In this drawing, Zeus (known as Jupiter in Roman mythology), disguised as an eagle, abducts Ganymede, a young Greek hero hailing from the city of Troy. Although Ganymede was admired for his unmatched beauty and often depicted in an erotically charged manner, Rembrandt characterizes him as a frightened, unruly toddler who squirms and screams as Zeus carries him away. The artist’s exuberant marks range from bold, zigzagging lines, which delineate the eagle’s body, to the loose swirls on the right side of the composition, which do not seem to serve a specific descriptive function. The drawing was used as a preparatory study for Rembrandt’s painting The Abduction of Ganymede, which is also part of the Dresden collection.
Austeja Mackelaite, Annette and Oscar de la Renta Assistant Curator of Drawings and Prints
In the mid-1630s, the young Rembrandt enjoyed a high point in his career. He had recently moved from his native Leiden to Amsterdam, where he joined the local painters’ guild and began to practice as an independent master. Drawings from this period exhibit dynamism, bravura, and freshness of observation. As we look closely, we are able to witness Rembrandt’s imagination at work by tracing the quick movements of his hand.
In this sheet, the artist took up a story from Greek mythology. As Homer described in his Illiad, written in the eighth century BC, Zeus—the chief deity in the Greek pantheon—fell in love with the young Trojan youth, named Ganymede. Here, Rembrandt imagines the culmination of the story’s dramatic arc. He shows Zeus, who has turned himself into an eagle, abducting Ganymede from Mount Ida near Troy and getting ready to carry him to Mount Olympus, the home of the gods.

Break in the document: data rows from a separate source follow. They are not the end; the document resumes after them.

import Literature.NumberTheory.LFunctions.YoshidaWindowGramTailJFactored
import HarnessLib

/-!
# Kernel enclosures of Yoshida's matrix coefficients — VII-e: the factored order-`J` tails, RESCALED to unit size

Source: H. Yoshida, Adv. Stud. Pure Math. **21** (1992) 281–325, §§5–7 [Yoshida1992HermitianForms]; R. E. Moore,
*Interval Analysis* (1966), Ch. 3 [Moore1966] (inclusion property).

Part VII-d factors the order-`J` tails as `U₂(i,i') = Σ_{r<2J} φ_r(i)ψ_r(i') + [i=i']dg(i)` with `φ_r(i) ∼ i^{2r}` (up to
`B^{2J}`) and `ψ_r(i') ∼ B₃^{−2r−1}`: fixed-point DATA of such factors (the column-band kit certifies the factors as
packed integers at one absolute unit per family) would need ~`2J·log₂B` guard bits.  Rescaling by `λ_r = B^{p(r)}`
(`p(r) = 2r` on the A-family, `2(r−J)+1` on the B-family; odd: `2r+1`, `2(r−J)`) makes both factors `O(1)`:

* `Encl.phiJeS = φ_r(i)/B^{p(r)}`, `Encl.psiJeS = ψ_r(i')·B^{p(r)}`, `Encl.U2EvenJ_eq_factoredS` (same sum, `B > 0`);
  boxes `phiJeSBox = phiJeBox/B^{p}` (`divNat`), `psiJeSBox = psiJeBox·B^{p}` (`mulInt`) with `mem` lemmas;
* the odd analogues `phiJoS`, `psiJoS`, `U2OddJ_eq_factoredS`, `phiJoSBox`, `psiJoSBox`.

Everything is proved; no named facts.
-/

open Real Complex Finset Matrix
open scoped BigOperators

namespace Literature.NumberTheory.LFunctions.Yoshida1992

open Literature.Analysis.SpecialFunctions Literature.Analysis.ValidatedNumerics.NumericsMP
open Literature.Analysis.ValidatedNumerics

namespace Encl

variable {S : ℕ} {a : ℝ} {ks : List PrimeLen} {C : Consts}

/-! ## Even sector -/

/-- Scaling exponent: `2r` (A-family, `r < J`), `2(r−J)+1` (B-family). [cite: Yoshida1992HermitianForms, §7 pp. 305–312] -/
def pJe (Je r : ℕ) : ℕ := if r < Je then 2 * r else 2 * (r - Je) + 1

/-- `φ⁺_r(i)/B^{p(r)}`. [cite: Yoshida1992HermitianForms, §7 pp. 305–312] -/
noncomputable def phiJeS (a : ℝ) (Be Je i r : ℕ) : ℝ := phiJe a Je i r / (Be : ℝ) ^ pJe Je r

/-- `ψ⁺_r(i')·B^{p(r)}`. [cite: Yoshida1992HermitianForms, §7 pp. 305–312] -/
noncomputable def psiJeS (a θ η d0 : ℝ) (Be B3e Je i' r : ℕ) : ℝ := psiJe a θ η d0 Be B3e Je i' r * (Be : ℝ) ^ pJe Je r

/-- **`U₂⁺ = Σ_{r<2J} (φ_r/λ_r)(ψ_r λ_r)ᵀ + diag`** (`B > 0`). [cite: Yoshida1992HermitianForms, §7 pp. 305–312] -/
theorem U2EvenJ_eq_factoredS (a θ η d0 : ℝ) {Be : ℕ} (hBe : 0 < Be) (B3e Je i i' : ℕ) :
    U2EvenJ a θ η d0 Be B3e Je i i'
      = (∑ r ∈ Finset.range (Je + Je), phiJeS a Be Je i r * psiJeS a θ η d0 Be B3e Je i' r)
        + (if i = i' then dgJe a θ d0 Be B3e Je i else 0) := by
  rw [U2EvenJ_eq_factored]
  congr 1
  refine Finset.sum_congr rfl fun r _ ↦ ?_
  unfold phiJeS psiJeS
  have hB : ((Be : ℝ)) ^ pJe Je r ≠ 0 := pow_ne_zero _ (by exact_mod_cast hBe.ne')
  field_simp

/-- Box of `φ⁺_r(i)/B^{p(r)}`. [cite: Moore1966, Ch. 3 (interval arithmetic: inclusion property)] -/
def phiJeSBox (S : ℕ) (C : Consts) (F : FDConsts) (R : IdxRec) (Be Je i r : ℕ) : MI :=
  (phiJeBox S C F R Je i r).divNat (Be ^ pJe Je r)

/-- [cite: Moore1966, Ch. 3 (interval arithmetic: inclusion property)] -/
theorem mem_phiJeSBox (hS : 0 < S) (hks : PrimeData a ks) (hC : ConstsValid S a ks C) {F : FDConsts}
    (hF : FDValid S a F) {Be i r Je : ℕ} (hBe : 0 < Be) {R : IdxRec} (hR : OffValid S a ks (i : ℤ) R) :
    MI.mem S (phiJeS a Be Je i r) (phiJeSBox S C F R Be Je i r) := by
  unfold phiJeS phiJeSBox
  have h := MI.mem_divNat (mem_phiJeBox hS hks hC hF (Je := Je) (r := r) hR) (n := Be ^ pJe Je r) (by positivity)
  refine mem_of_eq h ?_
  push_cast; rfl

/-- Box of `ψ⁺_r(i')·B^{p(r)}`. [cite: Moore1966, Ch. 3 (interval arithmetic: inclusion property)] -/
def psiJeSBox (S : ℕ) (C : Consts) (F : FDConsts) (R : IdxRec) (cd d0z Be B3e Je θn θd ηn ηd : ℕ) (i' r : ℕ) : MI :=
  (psiJeBox S C F R cd d0z Be B3e Je θn θd ηn ηd i' r).mulInt ((Be : ℤ) ^ pJe Je r)

/-- [cite: Moore1966, Ch. 3 (interval arithmetic: inclusion property)] -/
theorem mem_psiJeSBox (hS : 0 < S) (hks : PrimeData a ks) (hC : ConstsValid S a ks C) {F : FDConsts}
    (hF : FDValid S a F) {cd d0z Be B3e Je θn θd ηn ηd : ℕ} (hd0 : 0 < d0z) (hθn : 0 < θn) (hθd : 0 < θd)
    (hηn : 0 < ηn) (hηd : 0 < ηd) (hBe : 0 < Be) (hB3 : 2 ≤ B3e) {i' r : ℕ} {R : IdxRec}
    (hR : OffValid S a ks (i' : ℤ) R) :
    MI.mem S (psiJeS a ((θn : ℝ) / θd) ((ηn : ℝ) / ηd) ((d0z : ℝ) * (1 / 2 ^ cd)) Be B3e Je i' r)
      (psiJeSBox S C F R cd d0z Be B3e Je θn θd ηn ηd i' r) := by
  unfold psiJeS psiJeSBox
  have h := MI.mem_mulInt (mem_psiJeBox hS hks hC hF (cd := cd) hd0 hθn hθd hηn hηd hBe hB3 (Je := Je) (r := r) hR)
    ((Be : ℤ) ^ pJe Je r)
  refine mem_of_eq h ?_
  push_cast; rfl

/-! ## Odd sector -/

/-- Scaling exponent (odd): `2r+1` (A-family), `2(r−J)` (B-family). [cite: Yoshida1992HermitianForms, §7 pp. 305–312] -/
def pJo (Jo r : ℕ) : ℕ := if r < Jo then 2 * r + 1 else 2 * (r - Jo)

/-- `φ⁻_r(k)/B^{p(r)}`. [cite: Yoshida1992HermitianForms, §7 pp. 305–312] -/
noncomputable def phiJoS (a : ℝ) (Bo Jo k r : ℕ) : ℝ := phiJo a Jo k r / (Bo : ℝ) ^ pJo Jo r

/-- `ψ⁻_r(k')·B^{p(r)}`. [cite: Yoshida1992HermitianForms, §7 pp. 305–312] -/
noncomputable def psiJoS (a θ η d0 : ℝ) (Bo B3o Jo k' r : ℕ) : ℝ := psiJo a θ η d0 Bo B3o Jo k' r * (Bo : ℝ) ^ pJo Jo r

/-- **`U₂⁻ = Σ_{r<2J} (φ_r/λ_r)(ψ_r λ_r)ᵀ + diag`** (`B > 0`). [cite: Yoshida1992HermitianForms, §7 pp. 305–312] -/
theorem U2OddJ_eq_factoredS (a θ η d0 : ℝ) {Bo : ℕ} (hBo : 0 < Bo) (B3o Jo k k' : ℕ) :
    U2OddJ a θ η d0 Bo B3o Jo k k'
      = (∑ r ∈ Finset.range (Jo + Jo), phiJoS a Bo Jo k r * psiJoS a θ η d0 Bo B3o Jo k' r)
        + (if k = k' then dgJo a θ d0 Bo B3o Jo k else 0) := by
  rw [U2OddJ_eq_factored]
  congr 1
  refine Finset.sum_congr rfl fun r _ ↦ ?_
  unfold phiJoS psiJoS
  have hB : ((Bo : ℝ)) ^ pJo Jo r ≠ 0 := pow_ne_zero _ (by exact_mod_cast hBo.ne')
  field_simp

/-- Box of `φ⁻_r(k)/B^{p(r)}`. [cite: Moore1966, Ch. 3 (interval arithmetic: inclusion property)] -/
def phiJoSBox (S : ℕ) (C : Consts) (F : FDConsts) (R : IdxRec) (Bo Jo k r : ℕ) : MI :=
  (phiJoBox S C F R Jo k r).divNat (Bo ^ pJo Jo r)

/-- [cite: Moore1966, Ch. 3 (interval arithmetic: inclusion property)] -/
theorem mem_phiJoSBox (hS : 0 < S) (hks : PrimeData a ks) (hC : ConstsValid S a ks C) {F : FDConsts}
    (hF : FDValid S a F) {Bo k r Jo : ℕ} (hBo : 0 < Bo) {R : IdxRec} (hR : OffValid S a ks ((k : ℤ) + 1) R) :
    MI.mem S (phiJoS a Bo Jo k r) (phiJoSBox S C F R Bo Jo k r) := by
  unfold phiJoS phiJoSBox
  have h := MI.mem_divNat (mem_phiJoBox hS hks hC hF (Jo := Jo) (r := r) hR) (n := Bo ^ pJo Jo r) (by positivity)
  refine mem_of_eq h ?_
  push_cast; rfl

/-- Box of `ψ⁻_r(k')·B^{p(r)}`. [cite: Moore1966, Ch. 3 (interval arithmetic: inclusion property)] -/
def psiJoSBox (S : ℕ) (C : Consts) (F : FDConsts) (R : IdxRec) (cd d0z Bo B3o Jo θn θd ηn ηd : ℕ) (k' r : ℕ) : MI :=
  (psiJoBox S C F R cd d0z Bo B3o Jo θn θd ηn ηd k' r).mulInt ((Bo : ℤ) ^ pJo Jo r)

/-- [cite: Moore1966, Ch. 3 (interval arithmetic: inclusion property)] -/
theorem mem_psiJoSBox (hS : 0 < S) (hks : PrimeData a ks) (hC : ConstsValid S a ks C) {F : FDConsts}
    (hF : FDValid S a F) {cd d0z Bo B3o Jo θn θd ηn ηd : ℕ} (hd0 : 0 < d0z) (hθn : 0 < θn) (hθd : 0 < θd)
    (hηn : 0 < ηn) (hηd : 0 < ηd) (hBo : 0 < Bo) (hB3 : 1 ≤ B3o) {k' r : ℕ} {R : IdxRec}
    (hR : OffValid S a ks ((k' : ℤ) + 1) R) :
    MI.mem S (psiJoS a ((θn : ℝ) / θd) ((ηn : ℝ) / ηd) ((d0z : ℝ) * (1 / 2 ^ cd)) Bo B3o Jo k' r)
      (psiJoSBox S C F R cd d0z Bo B3o Jo θn θd ηn ηd k' r) := by
  unfold psiJoS psiJoSBox
  have h := MI.mem_mulInt (mem_psiJoBox hS hks hC hF (cd := cd) hd0 hθn hθd hηn hηd hBo hB3 (Jo := Jo) (r := r) hR)
    ((Bo : ℤ) ^ pJo Jo r)
  refine mem_of_eq h ?_
  push_cast; rfl

end Encl

end Literature.NumberTheory.LFunctions.Yoshida1992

While artists have traditionally represented Ganymede as an adolescent, Rembrandt depicts him as a fussy toddler being separated from his parents—the two figures with their arms up, roughly sketched at lower left corner. His pen and brush move quickly across the sheet, filling the space with a variety of marks—from fine and deliberate strokes, which describe child’s grimace of desperation, to extremely loose, non-descriptive, squiggly lines, which might evoke gusts or currents of air.